On Mon, 14 Jul 2008 19:44:02 -0400, Fred McKenzie wrote:

In article ,
cliff wright wrote:

If a search tells you that they are Darlington devices get
rid of them right off!!!
Darlingtons have a minimum collector/emitter voltage of ~1.5 volts or
more so they will get very hot indeed at 30 amps or so.

Cliff-

Are you sure that applies to Astron-type power supplies? The ones I'm
familiar with do not operate with the pass transistors near saturation.

Perhaps a Darlington device is not the best choice for some other
reason, but I would think a pair of 50 Amp devices could handle 15 Amps
each (30 Amps total) with sufficient cooling, if they are rated for at
least 120 watts each. (I assume 22 volts input, 14 volts output, 8 * 15
= 120 Watts per device.)

Fred
K4DII

--------------------------------------------------------------------------------------

Fred is absolutely correct in saying that the pass transistors in most linear
regulators such as those in the Astron supplies do not operate as saturated
elements. Therefore, the higher CE saturation voltage of a darlington has no
bearing in this discussion. On another point, the 120 watts per device that
Fred mentions is at a case temperature of 25 deg, C. Heatsinks of reasonable
size can't dissipate that much power and keep the case temperature at 25C.

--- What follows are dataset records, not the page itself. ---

/-- ★ **Chatterjee 2021, Lemma 7.5 on a cube, instantiated** (the expectation form of **Corollary 7.6**): under the
hypotheses of `abs_integral_update_sub_le_of_strongExpDecayZd_cube`, two boundary conditions agreeing off a finite
set `A` of boundary edges of the cube give, for every measurable `f` with `|f| ≤ 1` reading only links at
base-point sup-distance `> 4r` from every edge of `A`, expectations differing by at most
`|A| · e^{2c̄} · 2 · d(4r+1)^d · e^{2c̄} K₁ e^{−2K₂ r}` (printed: `C₁ |A| r^{d−1} e^{−C₂ r}`).
[cite: Chatterjee2021, Lemma 7.5] -/
theorem abs_integral_sub_le_of_strongExpDecayZd_cube_of_eqOn [NeZero d] (hρ : Continuous ρ) {C : ℝ}
    (hC0 : 0 ≤ C) (hC : ∀ (x : Site d) (i j : Fin d) (U : LGConfig d G), |plaquetteObs ρ x i j U| ≤ C)
    {β K₁ K₂ : ℝ} (hdecay : StrongExpDecayZd d ρ β K₁ K₂) (hK₂ : 0 ≤ K₂) (M : ℕ) (v : Fin d → ℤ)
    (Λ : Finset (ZdEdge d))
    (hΛ : Λ = (((Fintype.piFinset fun j : Fin d => Finset.Icc (v j) (v j + M)) ×ˢ
        (Finset.univ : Finset (Fin d))).filter fun e =>
          e.1 e.2 + 1 ≤ v e.2 + M ∧ ∀ j, j ≠ e.2 → v j < e.1 j ∧ e.1 j < v j + M))
    (A : Finset (ZdEdge d)) (hA : ∀ e ∈ A, (∀ j, v j ≤ e.1 j ∧ e.1 j ≤ v j + M) ∧ e.1 e.2 + 1 ≤ v e.2 + M ∧ e ∉ Λ)
    (r : ℕ) (hr : 1 ≤ r) (hrM : 4 * r ≤ M) (η η' : LGConfig d G) (hηη' : ∀ e, e ∉ A → η e = η' e)
    {f : LGConfig d G → ℝ} (hfm : Measurable f) (hf1 : ∀ U, |f U| ≤ 1)
    (hfdep : DependsOn f {u : ZdEdge d | ∀ e ∈ A, (4 * r : ℝ) < ‖u.1 - e.1‖}) :
    |(∫ U, f U ∂(ymSpecification ρ β Λ η')) - ∫ U, f U ∂(ymSpecification ρ β Λ η)| ≤
      A.card * (Real.exp (2 * (|β| * (2 * C * (2 * (d - 1 : ℕ) : ℕ)))) *
        (2 * ((d * (4 * r + 1) ^ d : ℕ) *
          (Real.exp (2 * (|β| * (2 * C * (2 * (d - 1 : ℕ) : ℕ)))) * (K₁ * Real.exp (-(K₂ * (2 * r)))))))) := by
  classical
  set Bd : ℝ := Real.exp (2 * (|β| * (2 * C * (2 * (d - 1 : ℕ) : ℕ)))) *
    (2 * ((d * (4 * r + 1) ^ d : ℕ) *
      (Real.exp (2 * (|β| * (2 * C * (2 * (d - 1 : ℕ) : ℕ)))) * (K₁ * Real.exp (-(K₂ * (2 * r))))))) with hBd
  have hfdep_e : ∀ e ∈ A, DependsOn f {u : ZdEdge d | (4 * r : ℝ) < ‖u.1 - e.1‖} := fun e he U V hUV =>
    hfdep fun u hu => hUV u (hu e he)
  have key : ∀ s : Finset (ZdEdge d), s ⊆ A →
      |(∫ U, f U ∂(ymSpecification ρ β Λ (s.piecewise η' η))) - ∫ U, f U ∂(ymSpecification ρ β Λ η)| ≤
        s.card * Bd := by
    intro s
    induction s using Finset.induction_on with
    | empty =>
      intro _
      simp
    | insert e s hes ih =>
      intro hs
      have heA : e ∈ A := hs (Finset.mem_insert_self e s)
      have hsA : s ⊆ A := fun x hx => hs (Finset.mem_insert_of_mem hx)
      obtain ⟨he1, he2, heΛ⟩ := hA e heA
      rw [Finset.card_insert_of_notMem hes, Finset.piecewise_insert, Nat.cast_add, Nat.cast_one, add_mul, one_mul]
      have hstep := abs_integral_update_sub_le_of_strongExpDecayZd_cube ρ hρ hC0 hC hdecay hK₂ M v Λ hΛ
        (s.piecewise η' η) e he1 he2 heΛ r hr hrM (η' e) hfm hf1 (hfdep_e e heA)
      have hprev := ih hsA
      calc |(∫ U, f U ∂(ymSpecification ρ β Λ (Function.update (s.piecewise η' η) e (η' e)))) -
              ∫ U, f U ∂(ymSpecification ρ β Λ η)|
          ≤ |(∫ U, f U ∂(ymSpecification ρ β Λ (Function.update (s.piecewise η' η) e (η' e)))) -
                ∫ U, f U ∂(ymSpecification ρ β Λ (s.piecewise η' η))| +
              |(∫ U, f U ∂(ymSpecification ρ β Λ (s.piecewise η' η))) -
                ∫ U, f U ∂(ymSpecification ρ β Λ η)| := abs_sub_le _ _ _
        _ ≤ Bd + s.card * Bd := add_le_add hstep hprev
        _ = s.card * Bd + Bd := by ring
  have hpw : A.piecewise η' η = η' := by
    funext e
    by_cases he : e ∈ A
    · rw [Finset.piecewise_eq_of_mem _ _ _ he]
    · rw [Finset.piecewise_eq_of_notMem _ _ _ he, hηη' e he]
  have := key A le_rfl
  rwa [hpw] at this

I have a few talking points that nobody has touched on directly.

If the regulator was designed to use normal (non-darlington) pass transistors,
and you substitute darlingtons in their place, some very bad things could (will)
happen.

The output of the regulator will likely try to go to its full input voltage rail
(because of the high gain of the darlingtons). The feedback loop in the
regulator will try to bring it back down to the set output voltage. It probably
can't because the gain of the darlingtons is too high, and the output stays
banged against the input rail (22V).

Even if the regulator loop can bring it down, the control loop isn't compensated
correctly for the high gain of the pass elements, and the regulator will
oscillate wildly. Both conditions are catastrophic for a power supply.

Another point that I would like to mention is that of a transistor's SOA or Safe
Operating Area. There are two graphs in the datasheet for the transistors. The
SOA graph shows the safe combinations of collector current and collector-emitter
voltage AT A CASE TEMPERATURE OF 25 DEG C. The power derating graph shows how
much power the transistor can safely dissipate at a given temperature.

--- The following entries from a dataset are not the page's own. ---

import Summits.QuantumFields.YangMills.Theses.ScalingWindowSplit
import Literature.MathematicalPhysics.QuantumFieldTheory.LatticeGaugeProofs

/-!
# `GapAtCorrelationLength` (stmt-QuantumFields-18927) — negative lemma modulo `PersistentSlabCorrelation`

Negative lemma (refuter / standing disprover, cycle 1) for crux W₁ = `ScalingWindowSplit.GapAtCorrelationLength` of
route `ScalingWindowSplit`.  Tree objects only; the crux decl appears only negated.

**Finding (census §1 of `Cruxes/GapAtCorrelationLength/STRATEGY-CENSUS.md`, made a gate-level lemma here with the
WEAKEST hypothesis).**  The RP-spectral conjunct of W₁ quantifies over ALL bounded measurable functionals `Y` of a
TIME slab — no spatial restriction, `Y` chosen after the torus size.  Hence W₁ is refuted by any admissible gauge
group carrying, at every large coupling and for every rate `μ > 0`, on arbitrarily large odd symmetric tori, a bounded
slab functional whose reflected time-`n` covariance stays `≥ e^{−μS}` across `n ≥ S/4`
(packaged over an admissible `G` as `PersistentSlabCorrelation`, the hypothesis `H`):
`GapAtCorrelationLength_false_of_PersistentSlabCorrelation : PersistentSlabCorrelation → ¬ GapAtCorrelationLength`.

**Why `H` is expected and why it is not constructible here.**  For the centre-free admissible group `G = SO(3)`
(`isCompactSimpleLieGroup_SO3`, landed) the disc-repaired `ℤ₂` magnetic-flux indicator through a spatial 2-torus
(de Forcrand–Jahn, `η = ∏_{p ∈ plane} sign tr Ũ_p`, a proper `SO(3)` observable) is such a `Y` as soon as (1) the
minority flux sector keeps weight `≥ e^{−o(S)}` on symmetric tori at weak coupling ('t Hooft: flux is LIGHT in the
confined phase — even a Coulomb phase would do; it fails only in a magnetic-Meissner phase nobody proposes) and (2)
`ℤ₂`-monopole clusters are Peierls-dilute.  (2) is elementary but unformalised; (1) is rigorously open (variational /
Jensen bounds are extensive in the vortex sheet, reflection positivity bounds twisted partition functions only from
above).  `H` is implied by the strategist's `LightFlux` and by ideator 1's `LightFluxWeak` (proved in the disprover's
work file `Cruxes/GapAtCorrelationLength/Disproof.lean` §2), so it is the weakest of the three.

**Class (on paper): refuted-MISSTATED modulo `H`.**  Repaired statement `C′`: replace the functional class
`DependsOn Y {e | 1 ≤ e.1 0 ∧ e.1 0 + [e.2 = 0] ≤ T₀}` of the RP-spectral conjunct by a LOCAL class — R1:
`DependsOn Y (slabBox T₀ R)` with `R < S₀` (spatial box of half-side `R`, typed as `Strategist.slabBox` in
`Cruxes/GapAtCorrelationLength/LightFluxObstruction.lean` Part B), or R2: finite sums of finite products of bounded
gauge-invariant functionals supported in slab ∩ (spatial cube of side `< 2S₀+1`) — every landed consumer
(`stub_gapOfRPSpectral`, `stub_mirrorOfRPSpectral`, `existenceLeg`) instantiates `Y` in that class.  The flux witness
misses `C′` (a contractible support cannot see `H²(T³; π₁G)` flux).

Contents: `PersistentSlabCorrelation` (`H`, the only definition), `GapAtCorrelationLength_false_of_persistent_at`
(per-group form, hypothesis spelled out), `GapAtCorrelationLength_false_of_PersistentSlabCorrelation` (`H → ¬W₁`).  No `sorry`; axioms `propext`,
`Classical.choice`, `Quot.sound`.
-/

noncomputable section

open scoped BigOperators Topology
open MeasureTheory Filter Set Function
open Literature.MathematicalPhysics.QuantumLattice Literature.MathematicalPhysics.AQFT
open Literature.MathematicalPhysics.QuantumFieldTheory

namespace Summit.QuantumFields.YangMills.Theorems.GapAtCorrelationLength.Negative

open Summit.QuantumFields.YangMills.Theses.ScalingWindowSplit (GapAtCorrelationLength)

/-- **`H` — `PersistentSlabCorrelation`** (hypothesis of the negative lemma; not a literature fact — it must stay in
this file).  Some ADMISSIBLE gauge group `G` (compact simple Lie, `IsCompactSimpleLieGroup G`) has SUBEXPONENTIALLY
PERSISTENT SLAB CORRELATION at weak coupling: for every faithful lattice representation `r` there is `β₀` such that at
every coupling `β ≥ β₀`, for every rate `μ > 0` and beyond every size `M₀`, some odd symmetric torus `(2S+1)⁴`, slab
width `T`, separation `n` with `2(T+n+1) ≤ S ≤ 4n` and some measurable slab functional `Y`, `|Y| ≤ 1`, depending only
on the edges of the time slab `[1, T]`, satisfy `e^{−μS} ≤ ⟨ΘY · τ_nY⟩_{β,2S+1} − ⟨Y⟩²_{β,2S+1}` (integrals verbatim
as in W₁'s RP-spectral conjunct).  Expected inhabitant `G = SO(3)` (disc-repaired `ℤ₂` magnetic flux: subexponential
minority-sector weight + dilute monopoles); not constructible in the tree today (file docstring). -/
def PersistentSlabCorrelation : Prop :=
  ∃ (G : Type) (_ : Group G) (_ : TopologicalSpace G) (_ : IsTopologicalGroup G) (_ : CompactSpace G),
    IsCompactSimpleLieGroup G ∧
    letI : MeasurableSpace G := borel G
    haveI : BorelSpace G := ⟨rfl⟩
    ∀ (r : LatticeRep G), ∃ β₀ : ℝ, ∀ β : ℝ, β₀ ≤ β → ∀ μ : ℝ, 0 < μ → ∀ M₀ : ℕ,
    ∃ (S T n : ℕ), M₀ ≤ S ∧ 2 * (T + n + 1) ≤ S ∧ S ≤ 4 * n ∧
    ∃ (Y : LGConfig 4 G → ℝ), Measurable Y ∧ (∀ U, |Y U| ≤ 1) ∧
      DependsOn Y {e : Literature.MathematicalPhysics.QuantumLattice.ZdEdge 4 |
        1 ≤ e.1 0 ∧ e.1 0 + (if e.2 = 0 then 1 else 0) ≤ T} ∧
      Real.exp (-(μ * S)) ≤
        (∫ U, Y (torusLift (2 * S + 1) (GaugeConfig.timeReflect U)) *
            Y (configShift (-Pi.single 0 (n : ℤ)) (torusLift (2 * S + 1) U))
            ∂(wilsonMeasure r.ρ β : Measure (GaugeConfig 4 (2 * S + 1) G))) -
        (∫ U, Y (torusLift (2 * S + 1) U)
            ∂(wilsonMeasure r.ρ β : Measure (GaugeConfig 4 (2 * S + 1) G))) ^ 2

/-- **Per-group form: an admissible `G` with subexponentially persistent slab correlation refutes W₁.**
Bookkeeping: W₁ at `G` gives `(r, sch, Δ, C)` with the RP-spectral conjunct eventually in `k`; pick `k` with the
conjunct active and `β_k ≥ β₀`; put `μ := Δ a_k / 8` and take the witness `(S, T, n, Y)` of `H` beyond `max N₀ L_k`;
the conjunct at `(S, T, n, Y, B = 1)` gives `e^{−μS} ≤ I_n − ⟨Y⟩² ≤ e^{−Δa_k n}(I_0 − ⟨Y⟩²) + C e^{−Δa_k S}
≤ e^{−2μS} + |C| e^{−8μS} < e^{−μS}` for `S ≥ N₀` (`I_0 ≤ 1` since `|Y| ≤ 1` and Wilson's measure is a probability
measure, `isProbabilityMeasure_wilsonMeasure`). [folklore] -/
theorem GapAtCorrelationLength_false_of_persistent_at
    (G : Type) [Group G] [TopologicalSpace G] [IsTopologicalGroup G] [CompactSpace G]
    (hG : IsCompactSimpleLieGroup G)
    (hH : letI : MeasurableSpace G := borel G
      haveI : BorelSpace G := ⟨rfl⟩
      ∀ (r : LatticeRep G), ∃ β₀ : ℝ, ∀ β : ℝ, β₀ ≤ β → ∀ μ : ℝ, 0 < μ → ∀ M₀ : ℕ,
      ∃ (S T n : ℕ), M₀ ≤ S ∧ 2 * (T + n + 1) ≤ S ∧ S ≤ 4 * n ∧
      ∃ (Y : LGConfig 4 G → ℝ), Measurable Y ∧ (∀ U, |Y U| ≤ 1) ∧
        DependsOn Y {e : Literature.MathematicalPhysics.QuantumLattice.ZdEdge 4 |
          1 ≤ e.1 0 ∧ e.1 0 + (if e.2 = 0 then 1 else 0) ≤ T} ∧
        Real.exp (-(μ * S)) ≤
          (∫ U, Y (torusLift (2 * S + 1) (GaugeConfig.timeReflect U)) *
              Y (configShift (-Pi.single 0 (n : ℤ)) (torusLift (2 * S + 1) U))
              ∂(wilsonMeasure r.ρ β : Measure (GaugeConfig 4 (2 * S + 1) G))) -
          (∫ U, Y (torusLift (2 * S + 1) U)
              ∂(wilsonMeasure r.ρ β : Measure (GaugeConfig 4 (2 * S + 1) G))) ^ 2) :
    ¬ GapAtCorrelationLength := by
  intro hW
  letI : MeasurableSpace G := borel G
  haveI : BorelSpace G := ⟨rfl⟩
  obtain ⟨r, sch, u, p, M, Δ, C, hweak, -, hΔ, -, hRP, -, -⟩ := hW G hG
  obtain ⟨β₀, hβ₀⟩ := hH r
  obtain ⟨k, hRPk, hβk⟩ := (hRP.and (hweak.eventually_ge_atTop β₀)).exists
  have ha : 0 < sch.a k := sch.a_pos k
  have hΔa : 0 < Δ * sch.a k := mul_pos hΔ ha
  set μ : ℝ := Δ * sch.a k / 8 with hμ_def
  have hμ : 0 < μ := by positivity
  -- h(S) := e^{-μS} + |C| e^{-7μS} → 0; beyond N₀ it is < 1
  set h : ℝ → ℝ := fun x => Real.exp (-(μ * x)) + |C| * Real.exp (-(7 * μ * x)) with hh_def
  have hh : Tendsto h atTop (𝓝 0) := by
    have t1 : Tendsto (fun x : ℝ => μ * x) atTop atTop := tendsto_id.const_mul_atTop hμ
    have t7 : Tendsto (fun x : ℝ => 7 * μ * x) atTop atTop :=
      tendsto_id.const_mul_atTop (by positivity : (0:ℝ) < 7 * μ)
    have e1 : Tendsto (fun x : ℝ => Real.exp (-(μ * x))) atTop (𝓝 0) :=
      Real.tendsto_exp_atBot.comp (tendsto_neg_atTop_atBot.comp t1)
    have e2 : Tendsto (fun x : ℝ => |C| * Real.exp (-(7 * μ * x))) atTop (𝓝 (|C| * 0)) :=
      (Real.tendsto_exp_atBot.comp (tendsto_neg_atTop_atBot.comp t7)).const_mul |C|
    simpa [hh_def] using e1.add e2
  have hhN : Tendsto (fun S : ℕ => h S) atTop (𝓝 0) := hh.comp tendsto_natCast_atTop_atTop
  obtain ⟨N₀, hN₀⟩ := eventually_atTop.1 (hhN.eventually (gt_mem_nhds (by norm_num : (0:ℝ) < 1)))
  obtain ⟨S, T, n, hMS, h2, h4, Y, hYm, hYb, hYdep, hlow⟩ := hβ₀ (sch.β k) hβk μ hμ (max N₀ (sch.L k))
  have hLS : sch.L k ≤ S := (le_max_right _ _).trans hMS
  have hNS : N₀ ≤ S := (le_max_left _ _).trans hMS
  have key := hRPk S T n hLS h2 Y 1 hYm hYb hYdep
  -- `I_0 ≤ 1` from `|Y| ≤ 1` on the probability space
  haveI := isProbabilityMeasure_wilsonMeasure (d := 4) (L := 2 * S + 1) r.ρ r.continuous (sch.β k)
  have hI0 : (∫ U, Y (torusLift (2 * S + 1) (GaugeConfig.timeReflect U)) * Y (torusLift (2 * S + 1) U)
      ∂(wilsonMeasure r.ρ (sch.β k) : Measure (GaugeConfig 4 (2 * S + 1) G))) ≤ 1 := by
    have hb : ∀ U : GaugeConfig 4 (2 * S + 1) G,
        ‖Y (torusLift (2 * S + 1) (GaugeConfig.timeReflect U)) * Y (torusLift (2 * S + 1) U)‖ ≤ 1 := by
      intro U
      rw [Real.norm_eq_abs, abs_mul]
      have h₁ := hYb (torusLift (2 * S + 1) (GaugeConfig.timeReflect U))
      have h₂ := hYb (torusLift (2 * S + 1) U)
      nlinarith [abs_nonneg (Y (torusLift (2 * S + 1) (GaugeConfig.timeReflect U))),
        abs_nonneg (Y (torusLift (2 * S + 1) U))]
    have := norm_integral_le_of_norm_le_const
      (μ := (wilsonMeasure r.ρ (sch.β k) : Measure (GaugeConfig 4 (2 * S + 1) G))) (Eventually.of_forall hb)
    rw [probReal_univ, mul_one, Real.norm_eq_abs] at this
    exact (le_abs_self _).trans this
  generalize hIn_def : (∫ U, Y (torusLift (2 * S + 1) (GaugeConfig.timeReflect U)) *
      Y (configShift (-Pi.single 0 (n : ℤ)) (torusLift (2 * S + 1) U))
      ∂(wilsonMeasure r.ρ (sch.β k) : Measure (GaugeConfig 4 (2 * S + 1) G))) = In at key hlow
  generalize hI0_def : (∫ U, Y (torusLift (2 * S + 1) (GaugeConfig.timeReflect U)) *
      Y (torusLift (2 * S + 1) U)
      ∂(wilsonMeasure r.ρ (sch.β k) : Measure (GaugeConfig 4 (2 * S + 1) G))) = I0 at key hI0
  generalize hm_def : (∫ U, Y (torusLift (2 * S + 1) U)
      ∂(wilsonMeasure r.ρ (sch.β k) : Measure (GaugeConfig 4 (2 * S + 1) G))) = m at key hlow
  -- exponent algebra
  have hS4 : (S : ℝ) ≤ 4 * n := by exact_mod_cast h4
  have hexp_n : Real.exp (-(Δ * sch.a k * n)) ≤ Real.exp (-(2 * μ * S)) := by
    apply Real.exp_le_exp.2
    rw [hμ_def]
    nlinarith [mul_le_mul_of_nonneg_left hS4 hΔa.le]
  have hsplit2 : Real.exp (-(2 * μ * S)) = Real.exp (-(μ * S)) * Real.exp (-(μ * S)) := by
    rw [← Real.exp_add]; ring_nf
  have hsplit8 : Real.exp (-(Δ * sch.a k * S)) = Real.exp (-(μ * S)) * Real.exp (-(7 * μ * S)) := by
    rw [← Real.exp_add, hμ_def]; ring_nf
  have hE : 0 < Real.exp (-(μ * S)) := Real.exp_pos _
  have hexp0 : 0 ≤ Real.exp (-(Δ * sch.a k * n)) := Real.exp_nonneg _
  have hdiff : I0 - m ^ 2 ≤ 1 := by nlinarith [sq_nonneg m]
  have hup : In - m ^ 2 ≤ Real.exp (-(μ * S)) * h S := by
    have t1 : Real.exp (-(Δ * sch.a k * n)) * (I0 - m ^ 2) ≤ Real.exp (-(μ * S)) * Real.exp (-(μ * S)) := by
      calc Real.exp (-(Δ * sch.a k * n)) * (I0 - m ^ 2)
          ≤ Real.exp (-(Δ * sch.a k * n)) * 1 := mul_le_mul_of_nonneg_left hdiff hexp0
        _ ≤ Real.exp (-(2 * μ * S)) := by simpa using hexp_n
        _ = _ := hsplit2
    have t2 : C * (1 : ℝ) ^ 2 * Real.exp (-(Δ * sch.a k * S)) ≤
        Real.exp (-(μ * S)) * (|C| * Real.exp (-(7 * μ * S))) := by
      rw [hsplit8]
      have hC := le_abs_self C
      have hE7 : 0 ≤ Real.exp (-(7 * μ * S)) := Real.exp_nonneg _
      nlinarith [mul_nonneg hE.le hE7]
    have hlhs : In - m ^ 2 ≤ |In - m ^ 2| := le_abs_self _
    have : In - m ^ 2 ≤ Real.exp (-(μ * S)) * Real.exp (-(μ * S)) +
        Real.exp (-(μ * S)) * (|C| * Real.exp (-(7 * μ * S))) := by linarith
    simpa [hh_def, mul_add] using this
  have hhS : h S < 1 := hN₀ S hNS
  have : Real.exp (-(μ * S)) * h S < Real.exp (-(μ * S)) * 1 := mul_lt_mul_of_pos_left hhS hE
  linarith

/-- **Negative lemma modulo `H`: `PersistentSlabCorrelation → ¬ GapAtCorrelationLength`.**  Class (on paper):
refuted-misstated — `C′` re-quantifies the RP-spectral conjunct over LOCAL slab functionals (R1 `slabBox` / R2 local
gauge-invariant algebra); the global flux witness behind `H` does not meet `C′`'s functional class. [folklore] -/
theorem GapAtCorrelationLength_false_of_PersistentSlabCorrelation :
    PersistentSlabCorrelation → ¬ GapAtCorrelationLength := by
  rintro ⟨G, _, _, _, _, hG, hH⟩
  exact GapAtCorrelationLength_false_of_persistent_at G hG hH

end Summit.QuantumFields.YangMills.Theorems.GapAtCorrelationLength.Negative

end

You MUST use thesse graphs when designing a pass element. They will help you
choose the appropriate transistor types and will tell you how many transistors
you have to use in the pass element to safely supply the design load current.

In almost all cases, the current through each transistor in the pass element is
limited to much less than the absolute maximum collector current spec. Thus,
although a 2N3771 transistor has an absolute max Ic of 30A, it won't be able to
pass that amount of current at any value of CE voltage. The datasheet gives the
conditions for that current; the higher the collector current, the lower the CE
voltage allowed.

Sorry for being long-winded, but it's not a 2-sentence discussion.

Cheers!!!
==============

Dave M
Remove all of the Xs from the reply address Dave M
Never take a laxative and a sleeping pill at the same time!!